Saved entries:

import Summits.CriticalPhenomena.PercolationContinuityZ3.Theorems.PercNearOneGluingNoHeavyLowerTailSahiCombTriWSandwich

/-!
# SCORE CERTIFICATES for `TRI_W(a)`: sandwich certificates that are modular in the second family

Support file of the one-cut programme (crux `NoHeavyLowerTail`, stmt-CriticalPhenomena-4575; unit `prim-lf-1` gen 41, memo
`FROM-prim-lf-1-gen41-SCORE-CERTIFICATES.md`).  Continuation of `…SahiCombTriWSandwich` (P5 g24, the sandwich criterion).

A **score** is a function `c : Finset (Finset γ) → Finset γ → ℕ`, `(A, t) ↦ c A t`, MONOTONE in the family `A`; its value on a pair of
families is `scoreVal c A B = Σ_{t ∈ B} c A t` (modular in `B`).  Every score value is a non-negative combination of products of monotone
one-family literals (`[θ ≤ c A t]·[t ∈ B]`), so the sandwich principle applies; we give the direct proof, which needs only the
WEIGHTED KLEITMAN LEMMA on the index cube: for a monotone `m : Finset β → ℕ` and an up-set `U` of the index cube,
`Σ_{x ∈ U} m xᶜ ≤ Σ_{x ∈ U} m x` (`FiveUpSet.sum_compl_le_sum_of_monotone`).

* `FiveUpSet.scoreVal`, `FiveUpSet.MonoScore`, `FiveUpSet.ScoreCert` — the value, monotonicity, and the certificate property
  `L_P(A,B) ≤ Σ_{t∈B} c A t ≤ U_P(A,B)` for all up-sets `A, B`;
* **`FiveUpSet.triW_nonneg_of_scoreCert`** — a monotone score certificate for `P` gives `0 ≤ triW P F G` for EVERY index cube and all
  monotone families of up-sets (all `a`).
* The two LEDGERS (transport form).  For a fixed up-set `A` write `a_t = [t ∈ A]`, `ā_t = [tᶜ ∈ A]`.  Then (`scoreVal_sub_lForm`,
  `uForm_sub_scoreVal`) both sandwich slacks are sums over `t ∈ B` of point terms:
  `U_P(A,B) − Σ_B c = Σ_{t∈B} (2a_t[t∈P] − a_t[t∈refl P] − c A t)` and
  `Σ_B c − L_P(A,B) = Σ_{t∈B} (c A t − ā_t[t∈P] − (ā_t − a_t)[t∈refl P])`,
  so a score certificate is exactly a monotone score whose two point functions have non-negative sums over every up-set `B`
  ("deficits are covered from above"); this is the form in which the strata files `…TriWScore*` verify their certificates.
Examples already in the tree in this language: the constant certificate `c A t = [t ∈ P ∩ A]` (`…TriWCorNonneg`), Formula A
`c A t = [t ∈ (P∖refl P) ∩ A] + [t ∈ P ∩ refl P][tᶜ ∈ A]` (`…TriWSaturated`), P5's `#(P ∩ B ∩ (A ∪ refl A))` for `K₂₂`.
HONEST LABEL: a criterion (special case of the sandwich principle with a two-line proof obligation), complete proofs, std axioms;
not a proof of `TriWIneq`, which stays OPEN beyond the strata in the tree. [this work]
-/

namespace Summit.CriticalPhenomena.PercolationContinuityZ3.Theorems

namespace FiveUpSet

open Finset

variable {β γ : Type} [DecidableEq β] [Fintype β] [DecidableEq γ] [Fintype γ]

/-! ### The weighted Kleitman lemma on the index cube -/

omit [DecidableEq β] [Fintype β] [DecidableEq γ] [Fintype γ] in
/-- Threshold decomposition of a bounded natural-valued function: `m x = Σ_{θ < M} [θ < m x]` when `m x ≤ M`. [this work] -/
theorem eq_sum_range_indicator {m : Finset β → ℕ} {M : ℕ} {x : Finset β} (hx : m x ≤ M) :
    (m x : ℤ) = ∑ θ ∈ range M, (if θ < m x then (1 : ℤ) else 0) := by
  rw [Finset.sum_boole]
  have h : (range M).filter (fun θ => θ < m x) = range (m x) := by
    ext θ
    simp only [mem_filter, mem_range]
    omega
  rw [h, card_range]

omit [DecidableEq β] [DecidableEq γ] [Fintype γ] in
/-- For a monotone `m : Finset β → ℕ` and a threshold `θ`, the super-level set `{x | θ < m x}` is an up-set of the index cube. [this work] -/
theorem isUpperSet_filter_lt {m : Finset β → ℕ} (hm : Monotone m) (θ : ℕ) :
    IsUpperSet ((univ.filter fun x : Finset β => θ < m x : Finset (Finset β)) : Set (Finset β)) := by
  intro x y hxy hx
  simp only [coe_filter, mem_univ, true_and, Set.mem_setOf_eq] at hx ⊢
  exact lt_of_lt_of_le hx (hm hxy)

omit [DecidableEq γ] [Fintype γ] in
/-- **Weighted Kleitman lemma.**  For a monotone `m : Finset β → ℕ` and an up-set `U` of the index cube,
`Σ_{x ∈ U} m xᶜ ≤ Σ_{x ∈ U} m x`.  Proof: threshold decomposition and Kleitman's antipodal lemma `#(U ∩ refl X_θ) ≤ #(U ∩ X_θ)` for
each super-level set `X_θ = {θ < m}`. [this work] -/
theorem sum_compl_le_sum_of_monotone {m : Finset β → ℕ} (hm : Monotone m) {U : Finset (Finset β)}
    (hU : IsUpperSet (U : Set (Finset β))) :
    ∑ x ∈ U, (m xᶜ : ℤ) ≤ ∑ x ∈ U, (m x : ℤ) := by
  -- a common bound `M` for all values of `m`
  set M : ℕ := m univ with hM
  have hle : ∀ x : Finset β, m x ≤ M := fun x => hm (subset_univ x)
  have h1 : ∑ x ∈ U, (m x : ℤ) = ∑ θ ∈ range M, (((univ.filter fun x : Finset β => θ < m x) ∩ U).card : ℤ) := by
    calc ∑ x ∈ U, (m x : ℤ) = ∑ x ∈ U, ∑ θ ∈ range M, (if θ < m x then (1 : ℤ) else 0) :=
          sum_congr rfl fun x _ => eq_sum_range_indicator (hle x)
      _ = ∑ θ ∈ range M, ∑ x ∈ U, (if θ < m x then (1 : ℤ) else 0) := sum_comm
      _ = ∑ θ ∈ range M, (((univ.filter fun x : Finset β => θ < m x) ∩ U).card : ℤ) := by
          refine sum_congr rfl fun θ _ => ?_
          rw [Finset.sum_boole]
          congr 2
          ext x; simp only [mem_filter, mem_inter, mem_univ, true_and]; tauto
  have h2 : ∑ x ∈ U, (m xᶜ : ℤ) = ∑ θ ∈ range M, ((refl (univ.filter fun x : Finset β => θ < m x) ∩ U).card : ℤ) := by
    calc ∑ x ∈ U, (m xᶜ : ℤ) = ∑ x ∈ U, ∑ θ ∈ range M, (if θ < m xᶜ then (1 : ℤ) else 0) :=
          sum_congr rfl fun x _ => eq_sum_range_indicator (hle xᶜ)
      _ = ∑ θ ∈ range M, ∑ x ∈ U, (if θ < m xᶜ then (1 : ℤ) else 0) := sum_comm
      _ = ∑ θ ∈ range M, ((refl (univ.filter fun x : Finset β => θ < m x) ∩ U).card : ℤ) := by
          refine sum_congr rfl fun θ _ => ?_
          rw [Finset.sum_boole]
          congr 2
          ext x; simp only [mem_filter, mem_inter, mem_univ, true_and, mem_refl]; tauto
  rw [h1, h2]
  refine sum_le_sum fun θ _ => ?_
  exact_mod_cast card_refl_inter_le hU (isUpperSet_filter_lt hm θ)

/-! ### Scores and score certificates -/

/-- The value of a score `c` on a pair of families: `Σ_{t ∈ B} c A t` (modular in `B`). [this work] -/
def scoreVal (c : Finset (Finset γ) → Finset γ → ℕ) (A B : Finset (Finset γ)) : ℤ := ∑ t ∈ B, (c A t : ℤ)

/-- Monotonicity of a score in the family argument: `A ⊆ A' → c A t ≤ c A' t`. [this work] -/
def MonoScore (c : Finset (Finset γ) → Finset γ → ℕ) : Prop := ∀ A A' : Finset (Finset γ), A ⊆ A' → ∀ t : Finset γ, c A t ≤ c A' t

/-- **Score certificate** for `P`: for all up-sets `A, B` of `W`, `L_P(A,B) ≤ Σ_{t∈B} c A t ≤ U_P(A,B)`. [this work] -/
def ScoreCert (P : Finset (Finset γ)) (c : Finset (Finset γ) → Finset γ → ℕ) : Prop :=
  ∀ A B : Finset (Finset γ), IsUpperSet (A : Set (Finset γ)) → IsUpperSet (B : Set (Finset γ)) →
    lForm P A B ≤ scoreVal c A B ∧ scoreVal c A B ≤ uForm P A B

omit [DecidableEq β] [Fintype γ] in
/-- The index profile of a point along a monotone family is an up-set of the index cube. [this work] -/
theorem isUpperSet_profile {G : Finset β → Finset (Finset γ)} (hGm : Monotone G) (t : Finset γ) :
    IsUpperSet ((univ.filter fun x : Finset β => t ∈ G x : Finset (Finset β)) : Set (Finset β)) := by
  intro x y hxy hx
  simp only [coe_filter, mem_univ, true_and, Set.mem_setOf_eq] at hx ⊢
  exact hGm hxy hx

omit [DecidableEq β] in
/-- Exchange of summation: `Σ_x Σ_{t ∈ G x} f x t = Σ_t Σ_{x : t ∈ G x} f x t`. [this work] -/
theorem sum_sum_mem_comm (G : Finset β → Finset (Finset γ)) (f : Finset β → Finset γ → ℤ) :
    ∑ x : Finset β, ∑ t ∈ G x, f x t = ∑ t : Finset γ, ∑ x ∈ univ.filter (fun x : Finset β => t ∈ G x), f x t := by
  have h1 : ∀ x : Finset β, ∑ t ∈ G x, f x t = ∑ t : Finset γ, if t ∈ G x then f x t else 0 := by
    intro x
    rw [← Finset.sum_filter, filter_univ_mem]
  have h2 : ∀ t : Finset γ, ∑ x ∈ univ.filter (fun x : Finset β => t ∈ G x), f x t = ∑ x : Finset β, if t ∈ G x then f x t else 0 := by
    intro t
    rw [← Finset.sum_filter]
  simp_rw [h1, h2]
  exact Finset.sum_comm

/-- **Score currency**: for a monotone score and monotone families, `0 ≤ Σ_x (Σ_{t∈G x} c (F x) t − Σ_{t∈G x} c (F xᶜ) t)` — exchange the sums
and apply the weighted Kleitman lemma to `x ↦ c (F x) t` on the profile `{x | t ∈ G x}` of each point `t`. [this work] -/
theorem sum_scoreVal_sub_nonneg {c : Finset (Finset γ) → Finset γ → ℕ} (hc : MonoScore c)
    {F G : Finset β → Finset (Finset γ)} (hFm : Monotone F) (hGm : Monotone G) :
    0 ≤ ∑ x : Finset β, (scoreVal c (F x) (G x) - scoreVal c (F xᶜ) (G x)) := by
  unfold scoreVal
  rw [sum_sub_distrib, sum_sum_mem_comm G (fun x t => (c (F x) t : ℤ)), sum_sum_mem_comm G (fun x t => (c (F xᶜ) t : ℤ)),
    ← sum_sub_distrib]
  refine sum_nonneg fun t _ => ?_
  have hmono : Monotone fun x : Finset β => c (F x) t := fun x y hxy => hc _ _ (hFm hxy) t
  have h := sum_compl_le_sum_of_monotone hmono (isUpperSet_profile hGm t)
  linarith

/-- **The score principle.**  A monotone score certificate for `P` gives `0 ≤ triW P F G` for EVERY index cube `Finset β` and all monotone
families `F, G` of up-sets of `W`: `triW = Σ_x (U_P(F x,G x) − L_P(F xᶜ,G x)) ≥ Σ_x (Σ_{G x} c (F x) − Σ_{G x} c (F xᶜ)) ≥ 0`. [this work] -/
theorem triW_nonneg_of_scoreCert {P : Finset (Finset γ)} {c : Finset (Finset γ) → Finset γ → ℕ}
    (hc : MonoScore c) (hcert : ScoreCert P c)
    (F G : Finset β → Finset (Finset γ))
    (hF : ∀ x, IsUpperSet (F x : Set (Finset γ))) (hG : ∀ x, IsUpperSet (G x : Set (Finset γ)))
    (hFm : Monotone F) (hGm : Monotone G) :
    0 ≤ triW P F G := by
  have hmain : ∑ x : Finset β, (scoreVal c (F x) (G x) - scoreVal c (F xᶜ) (G x))
      ≤ ∑ x : Finset β, (uForm P (F x) (G x) - lForm P (F xᶜ) (G x)) := by
    refine sum_le_sum fun x _ => ?_
    have h1 := (hcert (F x) (G x) (hF x) (hG x)).2
    have h2 := (hcert (F xᶜ) (G x) (hF xᶜ) (hG x)).1
    linarith
  rw [triW_eq_sum_uForm_sub_lForm]
  exact (sum_scoreVal_sub_nonneg hc hFm hGm).trans hmain

/-! ### The two ledgers -/

/-- Point indicator as an integer. [this work] -/
def ind (A : Finset (Finset γ)) (t : Finset γ) : ℤ := if t ∈ A then 1 else 0

omit [DecidableEq β] [Fintype β] [Fintype γ] in
/-- `#(X ∩ B) = Σ_{t∈B} [t ∈ X]`. [this work] -/
theorem card_inter_eq_sum_ind (X B : Finset (Finset γ)) : ((X ∩ B).card : ℤ) = ∑ t ∈ B, ind X t := by
  unfold ind
  rw [Finset.sum_boole, inter_comm, ← filter_mem_eq_inter]

omit [DecidableEq β] [Fintype β] in
/-- **Upper ledger**: `U_P(A,B) − Σ_B c = Σ_{t∈B} (2[t∈P][t∈A] − [t∈refl P][t∈A] − c A t)`. [this work] -/
theorem uForm_sub_scoreVal (P : Finset (Finset γ)) (c : Finset (Finset γ) → Finset γ → ℕ) (A B : Finset (Finset γ)) :
    uForm P A B - scoreVal c A B
      = ∑ t ∈ B, (2 * ind P t * ind A t - ind (refl P) t * ind A t - (c A t : ℤ)) := by
  unfold uForm scoreVal
  have h1 : ((P ∩ A ∩ B).card : ℤ) = ∑ t ∈ B, ind P t * ind A t := by
    rw [card_inter_eq_sum_ind]
    refine sum_congr rfl fun t _ => ?_
    unfold ind; by_cases hP : t ∈ P <;> by_cases hA : t ∈ A <;> simp [hP, hA, mem_inter]
  have h2 : ((refl P ∩ A ∩ B).card : ℤ) = ∑ t ∈ B, ind (refl P) t * ind A t := by
    rw [card_inter_eq_sum_ind]
    refine sum_congr rfl fun t _ => ?_
    unfold ind; by_cases hP : t ∈ refl P <;> by_cases hA : t ∈ A <;> simp [hP, hA, mem_inter]
  rw [h1, h2, mul_sum, ← sum_sub_distrib, ← sum_sub_distrib]
  refine sum_congr rfl fun t _ => ?_
  ring

omit [DecidableEq β] [Fintype β] in
/-- **Lower ledger**: `Σ_B c − L_P(A,B) = Σ_{t∈B} (c A t − [t∈P][tᶜ∈A] − [t∈refl P]([tᶜ∈A] − [t∈A]))`
(uses `#(P ∩ A ∩ refl B) = #(refl P ∩ refl A ∩ B)`). [this work] -/
theorem scoreVal_sub_lForm (P : Finset (Finset γ)) (c : Finset (Finset γ) → Finset γ → ℕ) (A B : Finset (Finset γ)) :
    scoreVal c A B - lForm P A B
      = ∑ t ∈ B, ((c A t : ℤ) - ind P t * ind (refl A) t - ind (refl P) t * (ind (refl A) t - ind A t)) := by
  unfold scoreVal lForm
  have hflip : ((P ∩ A ∩ refl B).card : ℤ) = ((refl P ∩ refl A ∩ B).card : ℤ) := by
    rw [← card_refl (P ∩ A ∩ refl B), refl_inter, refl_inter, refl_refl]
  have h1 : ((P ∩ refl A ∩ B).card : ℤ) = ∑ t ∈ B, ind P t * ind (refl A) t := by
    rw [card_inter_eq_sum_ind]
    refine sum_congr rfl fun t _ => ?_
    unfold ind; by_cases hP : t ∈ P <;> by_cases hA : t ∈ refl A <;> simp [hP, hA, mem_inter]
  have h2 : ((refl P ∩ refl A ∩ B).card : ℤ) = ∑ t ∈ B, ind (refl P) t * ind (refl A) t := by
    rw [card_inter_eq_sum_ind]
    refine sum_congr rfl fun t _ => ?_
    unfold ind; by_cases hP : t ∈ refl P <;> by_cases hA : t ∈ refl A <;> simp [hP, hA, mem_inter]
  have h3 : ((refl P ∩ A ∩ B).card : ℤ) = ∑ t ∈ B, ind (refl P) t * ind A t := by
    rw [card_inter_eq_sum_ind]
    refine sum_congr rfl fun t _ => ?_
    unfold ind; by_cases hP : t ∈ refl P <;> by_cases hA : t ∈ A <;> simp [hP, hA, mem_inter]
  rw [hflip, h1, h2, h3, ← sum_add_distrib, ← sum_sub_distrib, ← sum_sub_distrib]
  refine sum_congr rfl fun t _ => ?_
  ring

omit [DecidableEq β] [Fintype β] in
/-- **Ledger criterion.**  If for all up-sets `A, B` the two point functions of the ledgers have non-negative sums over `B`, the score is a
certificate. [this work] -/
theorem scoreCert_of_ledgers {P : Finset (Finset γ)} {c : Finset (Finset γ) → Finset γ → ℕ}
    (hup : ∀ A B : Finset (Finset γ), IsUpperSet (A : Set (Finset γ)) → IsUpperSet (B : Set (Finset γ)) →
      0 ≤ ∑ t ∈ B, (2 * ind P t * ind A t - ind (refl P) t * ind A t - (c A t : ℤ)))
    (hlow : ∀ A B : Finset (Finset γ), IsUpperSet (A : Set (Finset γ)) → IsUpperSet (B : Set (Finset γ)) →
      0 ≤ ∑ t ∈ B, ((c A t : ℤ) - ind P t * ind (refl A) t - ind (refl P) t * (ind (refl A) t - ind A t))) :
    ScoreCert P c := by
  intro A B hA hB
  have h1 := uForm_sub_scoreVal P c A B
  have h2 := scoreVal_sub_lForm P c A B
  have h3 := hup A B hA hB
  have h4 := hlow A B hA hB
  constructor <;> linarith

end FiveUpSet

end Summit.CriticalPhenomena.PercolationContinuityZ3.Theorems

=== DIRECTIONS FOR THIS TASK ===
Of the entries above, repeat exactly the lines between the line with "A t : ℤ)) := by" and the line with "B) = #(refl", inclusive, and no others.

=== SOLVED EXERCISE ===
      = ∑ t ∈ B, (2 * ind P t * ind A t - ind (refl P) t * ind A t - (c A t : ℤ)) := by
  unfold uForm scoreVal
  have h1 : ((P ∩ A ∩ B).card : ℤ) = ∑ t ∈ B, ind P t * ind A t := by
    rw [card_inter_eq_sum_ind]
    refine sum_congr rfl fun t _ => ?_
    unfold ind; by_cases hP : t ∈ P <;> by_cases hA : t ∈ A <;> simp [hP, hA, mem_inter]
  have h2 : ((refl P ∩ A ∩ B).card : ℤ) = ∑ t ∈ B, ind (refl P) t * ind A t := by
    rw [card_inter_eq_sum_ind]
    refine sum_congr rfl fun t _ => ?_
    unfold ind; by_cases hP : t ∈ refl P <;> by_cases hA : t ∈ A <;> simp [hP, hA, mem_inter]
  rw [h1, h2, mul_sum, ← sum_sub_distrib, ← sum_sub_distrib]
  refine sum_congr rfl fun t _ => ?_
  ring

omit [DecidableEq β] [Fintype β] in
/-- **Lower ledger**: `Σ_B c − L_P(A,B) = Σ_{t∈B} (c A t − [t∈P][tᶜ∈A] − [t∈refl P]([tᶜ∈A] − [t∈A]))`
(uses `#(P ∩ A ∩ refl B) = #(refl P ∩ refl A ∩ B)`). [this work] -/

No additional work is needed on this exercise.